As shown in Table 1, in Examples 1 and 2, although proton exchange capacity is smaller than that in Comparative Example 1, it can be seen that proton conductivity is high. The ion exchange capacity is proportional to the amount of the side chain bonded to the main chain of the proton conductive resin. In Examples 1 and 2, although the amount of the side chain is small, high proton conductivity is exhibited. Yes. In general, the smaller the resin side chain, the better the crystallinity of the resin itself and the higher the heat resistance.
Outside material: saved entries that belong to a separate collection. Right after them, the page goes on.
/-- A point of `ℍ` off the unbounded component of `ℍ ∖ S` and off `S` has its whole (bounded,
open) component inside the fill of any `S' ⊇ S`. [folklore] -/
theorem connectedComponentIn_subset_hpFill (h : S ⊆ S') {z : ℂ}
    (hz : z ∈ upperHalfPlaneSet \ S)
    (hzV : z ∉ Loewner.unboundedComponent (upperHalfPlaneSet \ S)) :
    connectedComponentIn (upperHalfPlaneSet \ S) z ⊆ hpFill S' := by
  intro w hw
  have hwU : w ∈ upperHalfPlaneSet \ S := connectedComponentIn_subset _ _ hw
  refine subset_closure ⟨hwU.1, fun hwV ↦ hzV ?_⟩
  have hwV' : w ∈ Loewner.unboundedComponent (upperHalfPlaneSet \ S) := unboundedComponent_anti h hwV
  refine ⟨hz, fun hb ↦ hwV'.2 ?_⟩
  rwa [← connectedComponentIn_eq hw]

end FillMono

/-! ### Closed neighbourhoods of a hull in `ℍ̄` and their fills -/

section Thick

variable {A : Set ℂ} {s s' : ℝ}

/-- The closed `s`-neighbourhood of `A` within the closed upper half-plane. [folklore] -/
def nbhdSet (A : Set ℂ) (s : ℝ) : Set ℂ := cthickening s A ∩ {z : ℂ | 0 ≤ z.im}

/-- **Thickened hull**: the half-plane fill of the closed `s`-neighbourhood of `A` in `ℍ̄`
([LSW] §2 p. 8, "Fillings"). [cite: LawlerSchrammWerner2003Restriction, §2 p. 8 (Fillings)] -/
def thickHull (A : Set ℂ) (s : ℝ) : Set ℂ := hpFill (nbhdSet A s)

/-- The neighbourhood is closed. [folklore] -/
theorem isClosed_nbhdSet (A : Set ℂ) (s : ℝ) : IsClosed (nbhdSet A s) :=
  isClosed_cthickening.inter (isClosed_le continuous_const continuous_im)

/-- The neighbourhood of a bounded set is bounded. [folklore] -/
theorem isBounded_nbhdSet (hA : IsBounded A) (s : ℝ) : IsBounded (nbhdSet A s) :=
  hA.cthickening.subset inter_subset_left

/-- The neighbourhoods increase with `s`. [folklore] -/
theorem nbhdSet_mono (A : Set ℂ) (h : s ≤ s') : nbhdSet A s ⊆ nbhdSet A s' :=
  inter_subset_inter_left _ (cthickening_mono h A)

/-- `A ⊆ nbhdSet A s` for `A ⊆ ℍ̄`. [folklore] -/
theorem subset_nbhdSet (hA : A ⊆ closure upperHalfPlaneSet) (s : ℝ) : A ⊆ nbhdSet A s := by
  intro z hz
  refine ⟨self_subset_cthickening A hz, ?_⟩
  have := hA hz
  rwa [Complex.closure_setOf_lt_im] at this

/-- Membership in the neighbourhood of a compact set: within `s` of a point of `A`. [folklore] -/
theorem mem_nbhdSet_iff (hA : IsCompact A) (hs : 0 ≤ s) {z : ℂ} :
    z ∈ nbhdSet A s ↔ (∃ a ∈ A, dist z a ≤ s) ∧ 0 ≤ z.im := by
  rw [nbhdSet, mem_inter_iff, hA.cthickening_eq_biUnion_closedBall hs, mem_iUnion₂]
  simp only [mem_closedBall, exists_prop, mem_setOf_eq]

/-- The thickened hulls increase with `s`. [folklore] -/
theorem thickHull_mono (A : Set ℂ) (h : s ≤ s') : thickHull A s ⊆ thickHull A s' :=
  hpFill_mono (nbhdSet_mono A h)

/-- The thickened hull is closed. [folklore] -/
theorem isClosed_thickHull (A : Set ℂ) (s : ℝ) : IsClosed (thickHull A s) :=
  isClosed_hpFill _

/-- `A ∩ ℍ ⊆ thickHull A s` (`A ⊆ ℍ̄`). [folklore] -/
theorem inter_subset_thickHull (hA : A ⊆ closure upperHalfPlaneSet) (s : ℝ) :
    A ∩ upperHalfPlaneSet ⊆ thickHull A s :=
  (inter_subset_inter_left _ (subset_nbhdSet hA s)).trans (inter_subset_hpFill _)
Therefore, in Examples 1 and 2, it can be assumed that the heat resistance is also excellent.
Furthermore, as shown in Table 2, it can be seen that the electrolyte membrane of Example 3 impregnated with phosphoric acid has a significantly higher proton conductivity than Comparative Example 1 at a relatively high temperature of 100 ° C. Thus, an electrolyte membrane obtained by impregnating proton conductive resin with phosphoric acid is considered to exhibit excellent power generation characteristics in a fuel cell operated at a temperature of 100 ° C. or higher.

Claims (5)

It is characterized by comprising a proton conductive resin represented by the following formula [1] in which side chains R ¹ , R ² , R ³ , and R ⁴ are bonded to a main chain made of an aromatic polyurea resin. Solid polymer electrolyte for fuel cells.
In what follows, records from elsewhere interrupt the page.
/-
Copyright (c) 2026. All rights reserved.
Released under Apache 2.0 license as described in the file LICENSE.
Authors: abc-iut cell, wave-W6 seat abc-iut-w6-d074 (row THM26II-SIGMA-STAR, abc-iut-L4-lead RULING #7j).
-/
import Literature.AnabelianGeometry.AbsoluteAnabelian.CoinvariantRankGeneralLowerBoundProofs
import Literature.AnabelianGeometry.AbsoluteAnabelian.CoinvariantRankProofs
import Literature.AnabelianGeometry.AbsoluteAnabelian.ProfiniteRankProofs
import HarnessLib

/-!
# `δ¹_l(P) = δ¹_l(Q) + m` for an extension split over an open subgroup — GENERAL coinvariant target

Proof-only companion (no definitions, no named facts), part 2 of 2 (part 1:
`CoinvariantRankGeneralLowerBoundProofs.lean`).  abc-iut-L4-d3's `CoinvariantRankProofs.lean` proves
the rank identity behind S. Mochizuki, *The Absolute Anabelian Geometry of Hyperbolic Curves* (2004)
[AbsAnab], proof of Lemma 1.1.4 (ii) p. 8, for a coinvariant quotient `q : D ↠ Ẑ^m`; S. Mochizuki,
*Topics in Absolute Anabelian Geometry I* (2012) [AbsTopI], proof of Thm 2.6 (ii) p. 23 l. 15–20,
uses the same argument with a free `Ẑ_Σ`-module `Q` ("`Q_l := Q ⊗ ℤ_l`", `Σ` the construction-data
prime set).  HERE the target of `q` is an ARBITRARY topological group `T`; what the upper bound needs
at the prime `l` is a finite family `t₁, …, t_n ∈ T` DETERMINING the continuous additive `ℚ_l`-valued
functions on `T` (such a function vanishing at every `t_k` vanishes identically) — for `Ẑ^m` this is
the density of `ℤ^m` (`eq_zero_of_additive_of_apply_eta_single`), for `Ẑ_Σ^m` and `l ∈ Σ` the
coordinate vectors serve, and for `Ẑ_Σ^m` and `l ∉ Σ` the EMPTY family serves (no continuous
characters to `ℤ_l` at all).  The proofs are abc-iut-L4-d3's, verbatim up to this abstraction (two of
its generic `private` lemmas are re-proved here because they are not exported):

* `freeProlRank_le_add_of_coinvariants_of_target` — `δ¹_l(P) ≤ δ¹_l(Q) + n`;
* `freeProlRank_eq_add_of_split_of_target` — with the lower bound of part 1 (elements `t_k ∈ q(D)`
  and `L : T → ℤ_l^m`, `L(t_k) = e_k`): `δ¹_l(P) = δ¹_l(Q) + m`;
* `freeProlRank_eq_of_coinvariants_of_target_trivial` — if `T` has NO non-zero continuous additive
  function to `ℚ_l` (e.g. `T` pro-`Σ`, `l ∉ Σ`): `δ¹_l(P) = δ¹_l(Q)`, with no splitting needed.

Setting: `π : P ↠ Q` a continuous surjection of compact groups (`Q` Hausdorff) with kernel `D`;
`q : D ↠ T` a continuous surjection onto a Hausdorff group whose kernel is killed by every
`P`-invariant continuous character `D → ℤ_l`.

HONEST FRAMING: classical profinite group theory; nothing here bears on [IUTchIII] Cor. 3.12.
-/

noncomputable section

open Topology Module

universe u v w

namespace Literature.AnabelianGeometry.AbsoluteAnabelian

section Rank

variable {P : Type u} [Group P] [TopologicalSpace P] [CompactSpace P]
variable {Q : Type v} [Group Q] [TopologicalSpace Q]
variable {T : Type w} [Group T] [TopologicalSpace T]

/-- Linear algebra of the restriction map (rank–nullity): if `N` independent functions
`u_i : X → K` have the property that a `K`-combination vanishing at the `m` points `ι(y_k)`
vanishes on all of `ι(Y)`, then at least `N - m` independent combinations of the `u_i` vanish on
`ι(Y)`.  (abc-iut-L4-d3's private `exists_kernel_family`, re-proved.)
[cite: MochizukiAbsAnab2004, Lemma 1.1.4 (ii) proof p.8] -/
private theorem exists_kernel_family' {K : Type*} [Field K] {X Y : Type*} (ι : Y → X) {N m : ℕ}
    (u : Fin N → (X → K)) (hu : LinearIndependent K u) (y : Fin m → Y)
    (HA : ∀ c : Fin N → K, (∀ k, ∑ i, c i * u i (ι (y k)) = 0) →
      ∀ d, ∑ i, c i * u i (ι d) = 0) :
    ∃ (k : ℕ) (w : Fin k → (X → K)) (c : Fin k → Fin N → K),
      N ≤ k + m ∧ LinearIndependent K w ∧ (∀ t, ∑ i, c t i • u i = w t) ∧
        ∀ t d, w t (ι d) = 0 := by
  classical
  -- the restriction map in coordinates: `F c = (Σ c_i u_i)|_Y`
  obtain ⟨F, hF⟩ : ∃ F : (Fin N → K) →ₗ[K] (Y → K),
      ∀ (c : Fin N → K) (d : Y), F c d = ∑ i, c i * u i (ι d) :=
    ⟨(LinearMap.funLeft K K ι).comp (Fintype.linearCombination K u), fun c d => by
      simp [Fintype.linearCombination_apply, Finset.sum_apply, smul_eq_mul]⟩
  have hrn := LinearMap.finrank_range_add_finrank_ker F
  rw [Module.finrank_fin_fun] at hrn
  -- (1) `finrank (range F) ≤ m`: evaluation at the `y_k` is injective on `range F`
  obtain ⟨ev, hev⟩ : ∃ ev : (Y → K) →ₗ[K] (Fin m → K), ∀ g k, ev g k = g (y k) :=
    ⟨LinearMap.funLeft K K y, fun g k => rfl⟩
  have hev0 : ∀ g ∈ LinearMap.range F, ev g = 0 → g = 0 := by
    rintro g ⟨c, rfl⟩ hz
    have hzero : ∀ k, ∑ i, c i * u i (ι (y k)) = 0 := by
      intro k
      rw [← hF, ← hev (F c) k, hz]
      rfl
    funext d
    rw [hF]
    exact HA c hzero d
  have hrange : Module.finrank K (LinearMap.range F) ≤ m := by
    have hinj : Function.Injective (ev.domRestrict (LinearMap.range F)) := by
      intro x z hxz
      apply Subtype.ext
      have hxz' : ev ((x : Y → K) - z) = 0 := by
        rw [map_sub]
        exact sub_eq_zero.mpr hxz
      have h := hev0 ((x : Y → K) - z) (Submodule.sub_mem _ x.2 z.2) hxz'
      exact sub_eq_zero.mp h
    have := LinearMap.finrank_le_finrank_of_injective hinj
    simpa [Module.finrank_fin_fun] using this
  -- (2) a basis of `ker F`, pushed into `X → K` along the injective `c ↦ Σ c_i u_i`
  obtain ⟨k, hk⟩ : ∃ k, Module.finrank K (LinearMap.ker F) = k := ⟨_, rfl⟩
  have hNk : N ≤ k + m := by omega
  let b := Module.finBasis K (LinearMap.ker F)
  refine ⟨k, fun t => ∑ i, (b (Fin.cast hk.symm t) : Fin N → K) i • u i,
    fun t => (b (Fin.cast hk.symm t) : Fin N → K), hNk, ?_, fun t => rfl, ?_⟩
  · -- independence
    have hinj : LinearMap.ker (Fintype.linearCombination K u) = ⊥ :=
      LinearMap.ker_eq_bot.mpr ((linearIndependent_iff_injective_fintypeLinearCombination).mp hu)
    have h1 := b.linearIndependent
    have h2 : LinearIndependent K (fun t => ((b t : LinearMap.ker F) : Fin N → K)) :=
      h1.map' (LinearMap.ker F).subtype (Submodule.ker_subtype _)
    have h3 := h2.map' (Fintype.linearCombination K u) hinj
    have h4 := h3.comp (Fin.cast hk.symm) (Fin.cast_injective _)
    have heq : (fun t => ∑ i, (b (Fin.cast hk.symm t) : Fin N → K) i • u i) =
        ((⇑(Fintype.linearCombination K u) ∘ fun t => ((b t : LinearMap.ker F) : Fin N → K)) ∘
          Fin.cast hk.symm) := by
      funext t
      simp [Fintype.linearCombination_apply]
    rw [heq]
    exact h4
  · -- vanishing on `Y`
    intro t d
    have hmem : F (b (Fin.cast hk.symm t) : Fin N → K) = 0 := (b (Fin.cast hk.symm t)).2
    have h2 := congrFun hmem d
    rw [hF] at h2
    simpa [Finset.sum_apply, smul_eq_mul] using h2

/-- Step (1) of `δ¹_l(P) ≤ δ¹_l(Q) + n`, general target: a `ℚ_l`-combination of characters of `P`,
restricted to `D`, factors through `q : D ↠ T`, so it vanishes on `D` as soon as it vanishes at
preimages of a family `t₁, …, t_n` determining the continuous additive `ℚ_l`-valued functions on
`T`. [cite: MochizukiAbsAnab2004, Lemma 1.1.4 (ii) proof p.8] -/
private theorem combination_eq_zero_on_of_apply_eq_zero' [T2Space T]
    (D : Subgroup P) [hDn : D.Normal] (hDc : IsClosed (D : Set P))
    (q : D →ₜ* T) (hq : Function.Surjective q) (l : ℕ) [Fact l.Prime]
    (hqker : ∀ ψ : D →ₜ* Multiplicative ℤ_[l],
      (∀ (g : P) (d : D), ψ ⟨g * d * g⁻¹, hDn.conj_mem _ d.2 g⟩ = ψ d) →
        ∀ d, q d = 1 → ψ d = 1)
    {n : ℕ} (dk : Fin n → D)
    (hdet : ∀ g : T → ℚ_[l], Continuous g → (∀ x y, g (x * y) = g x + g y) →
      (∀ k, g (q (dk k)) = 0) → ∀ x, g x = 0)
    {N : ℕ} (Φ : Fin N → (P →ₜ* Multiplicative ℤ_[l])) (c : Fin N → ℚ_[l])
    (hzero : ∀ k, ∑ i, c i * ((Multiplicative.toAdd (Φ i (dk k : P)) : ℤ_[l]) : ℚ_[l]) = 0)
    (d : D) :
    ∑ i, c i * ((Multiplicative.toAdd (Φ i (d : P)) : ℤ_[l]) : ℚ_[l]) = 0 := by
  classical
  haveI : CompactSpace D := isCompact_iff_compactSpace.mp hDc.isCompact
  -- each `Φ_i|_D` is `P`-invariant, hence factors through `q`
  have hfac : ∀ i, ∃ χ : T →ₜ* Multiplicative ℤ_[l], ∀ d : D, χ (q d) = Φ i d := by
    intro i
    let ψ : D →ₜ* Multiplicative ℤ_[l] := (Φ i).comp ⟨D.subtype, continuous_subtype_val⟩
    have hψ : ∀ d : D, ψ d = Φ i d := fun d => rfl
    have hψP : ∀ (g : P) (d : D), ψ ⟨g * d * g⁻¹, hDn.conj_mem _ d.2 g⟩ = ψ d := by
      intro g d
      rw [hψ, hψ]
      change Φ i (g * d * g⁻¹) = Φ i d
      rw [map_mul, map_mul, map_inv, mul_inv_cancel_comm]
    obtain ⟨χ, hχ⟩ := exists_continuousMonoidHom_factor q hq ψ (hqker ψ hψP)
    exact ⟨χ, fun d => by rw [hχ, hψ]⟩
  choose χ hχ using hfac
  let gbar : T → ℚ_[l] := fun x => ∑ i, c i * ((Multiplicative.toAdd (χ i x) : ℤ_[l]) : ℚ_[l])
  have hgq : ∀ d : D,
      ∑ i, c i * ((Multiplicative.toAdd (Φ i (d : P)) : ℤ_[l]) : ℚ_[l]) = gbar (q d) := by
    intro d
    simp only [gbar, hχ]
  have hgc : Continuous gbar :=
    continuous_finsetSum _ fun i _ => continuous_const.mul
      (continuous_subtype_val.comp (continuous_toAdd.comp (χ i).continuous))
  have hgadd : ∀ x y, gbar (x * y) = gbar x + gbar y := by
    intro x y
    simp only [gbar, map_mul, toAdd_mul, PadicInt.coe_add, mul_add, Finset.sum_add_distrib]
  have hgvan : ∀ k, gbar (q (dk k)) = 0 := by
    intro k
    rw [← hgq]
    exact hzero k
  rw [hgq]
  exact hdet gbar hgc hgadd hgvan (q d)

/-- Step (2) of `δ¹_l(P) ≤ δ¹_l(Q) + n`: `k` linearly independent `ℚ_l`-combinations of characters
of `P` which vanish on `D = Ker(π)` give, after clearing denominators, `k` independent characters of
`Q`, so `k ≤ δ¹_l(Q)`.  (abc-iut-L4-d3's private `natCast_le_freeProlRank_of_vanishing`, re-proved.)
[cite: MochizukiAbsAnab2004, Lemma 1.1.4 (ii) proof p.8] -/
private theorem natCast_le_freeProlRank_of_vanishing' [CompactSpace Q] [T2Space Q]
    (π : P →ₜ* Q) (hπ : Function.Surjective π)
    (D : Subgroup P) (hD : ∀ x, x ∈ D ↔ π x = 1) (l : ℕ) [Fact l.Prime]
    {N k : ℕ} (Φ : Fin N → (P →ₜ* Multiplicative ℤ_[l]))
    (w : Fin k → (P → ℚ_[l])) (hw : LinearIndependent ℚ_[l] w)
    (c : Fin k → Fin N → ℚ_[l])
    (hc : ∀ t, ∑ i, c t i • (fun p : P => ((Multiplicative.toAdd (Φ i p) : ℤ_[l]) : ℚ_[l])) = w t)
    (hwD : ∀ t (d : D), w t d = 0) :
    (k : ℕ∞) ≤ freeProlRank Q l := by
  classical
  -- clear denominators
  obtain ⟨bden, hbden, hint⟩ :=
    exists_integer_multiples_padic l (fun ti : Fin k × Fin N => c ti.1 ti.2)
  choose a ha using hint
  have hΘ : ∀ t, ∃ Θ : P →ₜ* Multiplicative ℤ_[l],
      ∀ p, Multiplicative.toAdd (Θ p) = ∑ i, a (t, i) * Multiplicative.toAdd (Φ i p) :=
    fun t => exists_padicInt_combination l Φ (fun i => a (t, i))
  choose Θ hΘ using hΘ
  have hΘw : ∀ t p, ((Multiplicative.toAdd (Θ t p) : ℤ_[l]) : ℚ_[l]) = bden * w t p := by
    intro t p
    rw [hΘ, ← hc t]
    simp only [PadicInt.coe_sum, PadicInt.coe_mul, ha, Finset.sum_apply, Pi.smul_apply,
      smul_eq_mul, Finset.mul_sum, mul_assoc]
  -- `Θ_t` kills `D`, hence factors through `π`
  have hΘD : ∀ t (p : P), π p = 1 → Θ t p = 1 := by
    intro t p hp
    have hmem : p ∈ D := (hD p).mpr hp
    have h1 : ((Multiplicative.toAdd (Θ t p) : ℤ_[l]) : ℚ_[l]) = 0 := by
      rw [hΘw, hwD t ⟨p, hmem⟩, mul_zero]
    have h2 : Multiplicative.toAdd (Θ t p) = 0 := PadicInt.coe_eq_zero.mp h1
    exact toAdd_eq_zero.mp h2
  have hθ : ∀ t, ∃ θ : Q →ₜ* Multiplicative ℤ_[l], ∀ p, θ (π p) = Θ t p :=
    fun t => exists_continuousMonoidHom_factor π hπ (Θ t) (hΘD t)
  choose θ hθ using hθ
  -- the `θ_t` are independent characters of `Q`
  have hbq : (bden : ℚ_[l]) ≠ 0 := fun h => hbden (PadicInt.coe_eq_zero.mp h)
  have hθind : LinearIndependent ℚ_[l]
      (fun (t : Fin k) (x : Q) => ((Multiplicative.toAdd (θ t x) : ℤ_[l]) : ℚ_[l])) := by
    have hinj := LinearMap.funLeft_injective_of_surjective (R := ℚ_[l]) (M := ℚ_[l]) π hπ
    rw [← LinearMap.linearIndependent_iff (LinearMap.funLeft ℚ_[l] ℚ_[l] π)
      (LinearMap.ker_eq_bot.mpr hinj)]
    have heq : (LinearMap.funLeft ℚ_[l] ℚ_[l] π) ∘
        (fun (t : Fin k) (x : Q) => ((Multiplicative.toAdd (θ t x) : ℤ_[l]) : ℚ_[l])) =
        fun t => (Units.mk0 (bden : ℚ_[l]) hbq) • w t := by
      funext t p
      simp only [Function.comp_apply, LinearMap.funLeft_apply, Pi.smul_apply, hθ, hΘw]
      rfl
    rw [heq]
    exact hw.units_smul fun _ => Units.mk0 (bden : ℚ_[l]) hbq
  exact le_freeProlRank_of_linearIndependent (H := Q) l θ hθind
However, in the following formula [1], X ¹ and X ² are S, O, a sulfonyl group, a linear methylene group having 1-3 carbon atoms, a difluoromethylene group, a hexafluoropropylene group, a heteroaromatic ring, respectively. Any one of them, at least one of R ¹ , R ² , R ³ , and R ⁴ is an alkylsulfonic acid group or a carboxylic acid group, and n is in the range of 20-1000.
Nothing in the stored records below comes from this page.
/-- **EACH BIRTH IS RECENT FOR `j` STEPS**: with the growth display `u (t + i) ≤ L_u·u t` (`i < j`),
`Σ_{m ≤ K} u_m·recent P (m − j) m ≤ j·L_u·bfee u P`. [folklore] -/
theorem sum_recent_le_bfee {u : ℕ → ℝ} (hu : ∀ n, 0 ≤ u n) {Lu : ℝ} {j : ℕ}
    (hLu : ∀ t i, i < j → u (t + i) ≤ Lu * u t) :
    ∀ P : PGen (Pt d × Finset (Pt d)),
      ∑ m ∈ Finset.range (K + 1), u m * (recent P (m - j) m : ℝ) ≤ j * Lu * bfee u P
  | .birth jb cls zZ => by
      -- the birth at `jb` is recent exactly at the steps `jb ≤ m < jb + j`
      have hterm : ∀ m ∈ Finset.range (K + 1), u m * (recent (PGen.birth jb cls zZ) (m - j) m : ℝ) ≤
          if m ∈ Finset.Ico jb (jb + j) then u m else 0 := by
        intro m _
        unfold recent
        by_cases hm : m - j < jb ∧ jb ≤ m
        · rw [if_pos hm, if_pos (by rw [Finset.mem_Ico]; omega)]; simp
        · rw [if_neg hm]
          split_ifs
          · simpa using hu m
          · simp
      refine (Finset.sum_le_sum hterm).trans ?_
      rw [← Finset.sum_filter]
      calc ∑ m ∈ (Finset.range (K + 1)).filter (fun m => m ∈ Finset.Ico jb (jb + j)), u m
          ≤ ∑ m ∈ Finset.Ico jb (jb + j), u m :=
            Finset.sum_le_sum_of_subset_of_nonneg (fun m hm => (Finset.mem_filter.1 hm).2) fun m _ _ => hu m
        _ = ∑ i ∈ Finset.range j, u (jb + i) := by rw [Finset.sum_Ico_eq_sum_range, Nat.add_sub_cancel_left]
        _ ≤ ∑ i ∈ Finset.range j, Lu * u jb :=
            Finset.sum_le_sum fun i hi => hLu jb i (Finset.mem_range.1 hi)
        _ = j * Lu * bfee u (PGen.birth jb cls zZ) := by
            rw [Finset.sum_const, Finset.card_range, nsmul_eq_mul]; unfold bfee; ring
  | .renew G h => by
      have ih := sum_recent_le_bfee hu hLu G
      have e1 : ∀ m, (recent (PGen.renew G h) (m - j) m : ℝ) = recent G (m - j) m := fun m => rfl
      simp only [e1]; exact ih
  | .join X Y sj => by
      have ihX := sum_recent_le_bfee hu hLu X
      have ihY := sum_recent_le_bfee hu hLu Y
      have e1 : ∀ m, u m * (recent (PGen.join X Y sj) (m - j) m : ℝ) =
          u m * (recent X (m - j) m : ℝ) + u m * (recent Y (m - j) m : ℝ) := fun m => by
        rw [recent_join]; push_cast; ring
      simp only [e1, Finset.sum_add_distrib]
      change _ ≤ j * Lu * (bfee u X + bfee u Y)
      linarith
In the formula [1] of claim ¹ , at least one of R ¹ , R ² , R ³ , and R ⁴ is an alkylsulfonic acid group or a carboxylic acid group, and the remainder is hydrogen and an alkyl group having 1 to 4 carbon atoms. 2. The solid polymer electrolyte for a fuel cell according to claim 1, which is one or more substituents selected from functional groups containing an aromatic ring having 6 to 9 carbon atoms.   The solid polymer electrolyte for a fuel cell according to claim 1 or 2, wherein the proton conductive resin is impregnated with one or more acids.   4. The solid polymer electrolyte for a fuel cell according to claim 3, wherein the acid is either one or both of phosphoric acid and phosphonic acid. A fuel cell comprising the solid polymer electrolyte for a fuel cell according to any one of claims 1 to 4.